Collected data
import Summits.MatrixMultiplication.MatrixMultiplication.Theorems.AbelianSTPPCensusTB5StatDefs

/-!
# T_B static certificate, range `5995 … 6012` (t*-indexed linear checker with the k-member tree at `τ = 2375/1000`): kernel evaluation, the shape checks (one-member cover, else the k-member tree), volumes `5181 … 5580`, all orders `5995 … 6012`

Cell mm-stpp (rung F-M1), tier T_B = «beat `2.375` (Coppersmith–Winograd)»; checker in `AbelianSTPPCensusTB5StatDefs.lean`, table and bucket lists in `AbelianSTPPCensusTB5StatData.lean`
(pattern: theory g12's `AbelianSTPPCensusTAStatDDom*/DCk*.lean`).  `decide` with kernel reduction (standard axioms; no `native_decide`), `Elab.async false`;
consumed by `TB5Stat.checkV_sound` / `TB5Stat.domV_sound` / `TB5Stat.m2V_sound` in the leaf `AbelianSTPPCensusLeafTB6012Closed.lean`.
WHAT THIS IS NOT: arithmetic on shape lists only; no statement about STPP families or `ω`.
-/

set_option linter.dupNamespace false
set_option autoImplicit false
set_option Elab.async false

namespace Summit.MatrixMultiplication.MatrixMultiplication.Theorems.TB5Stat

set_option maxHeartbeats 0 in
/-- Check chunk: every sorted candidate shape of the volumes `5181 … 5380` passes `checkShape` on the full order range (cost units 142998: (shape, bucket) cells and tree nodes). [original] -/
theorem ck5181 : TB5Stat.checkV 5995 6012 200 5181 = true := by decide +kernel

set_option maxHeartbeats 0 in
/-- Check chunk: every sorted candidate shape of the volumes `5381 … 5580` passes `checkShape` on the full order range (cost units 117369: (shape, bucket) cells and tree nodes). [original] -/
theorem ck5381 : TB5Stat.checkV 5995 6012 200 5381 = true := by decide +kernel

end Summit.MatrixMultiplication.MatrixMultiplication.Theorems.TB5Stat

■ **HOW TO COMPLETE THIS TASK**: Transcribe each line above exactly; skip none.

■ **SOLUTION TO THE EXERCISE**:
import Summits.MatrixMultiplication.MatrixMultiplication.Theorems.AbelianSTPPCensusTB5StatDefs

/-!
# T_B static certificate, range `5995 … 6012` (t*-indexed linear checker with the k-member tree at `τ = 2375/1000`): kernel evaluation, the shape checks (one-member cover, else the k-member tree), volumes `5181 … 5580`, all orders `5995 … 6012`

Cell mm-stpp (rung F-M1), tier T_B = «beat `2.375` (Coppersmith–Winograd)»; checker in `AbelianSTPPCensusTB5StatDefs.lean`, table and bucket lists in `AbelianSTPPCensusTB5StatData.lean`
(pattern: theory g12's `AbelianSTPPCensusTAStatDDom*/DCk*.lean`).  `decide` with kernel reduction (standard axioms; no `native_decide`), `Elab.async false`;
consumed by `TB5Stat.checkV_sound` / `TB5Stat.domV_sound` / `TB5Stat.m2V_sound` in the leaf `AbelianSTPPCensusLeafTB6012Closed.lean`.
WHAT THIS IS NOT: arithmetic on shape lists only; no statement about STPP families or `ω`.
-/

set_option linter.dupNamespace false
set_option autoImplicit false
set_option Elab.async false

namespace Summit.MatrixMultiplication.MatrixMultiplication.Theorems.TB5Stat

set_option maxHeartbeats 0 in
/-- Check chunk: every sorted candidate shape of the volumes `5181 … 5380` passes `checkShape` on the full order range (cost units 142998: (shape, bucket) cells and tree nodes). [original] -/
theorem ck5181 : TB5Stat.checkV 5995 6012 200 5181 = true := by decide +kernel

set_option maxHeartbeats 0 in
/-- Check chunk: every sorted candidate shape of the volumes `5381 … 5580` passes `checkShape` on the full order range (cost units 117369: (shape, bucket) cells and tree nodes). [original] -/
theorem ck5381 : TB5Stat.checkV 5995 6012 200 5381 = true := by decide +kernel

end Summit.MatrixMultiplication.MatrixMultiplication.Theorems.TB5Stat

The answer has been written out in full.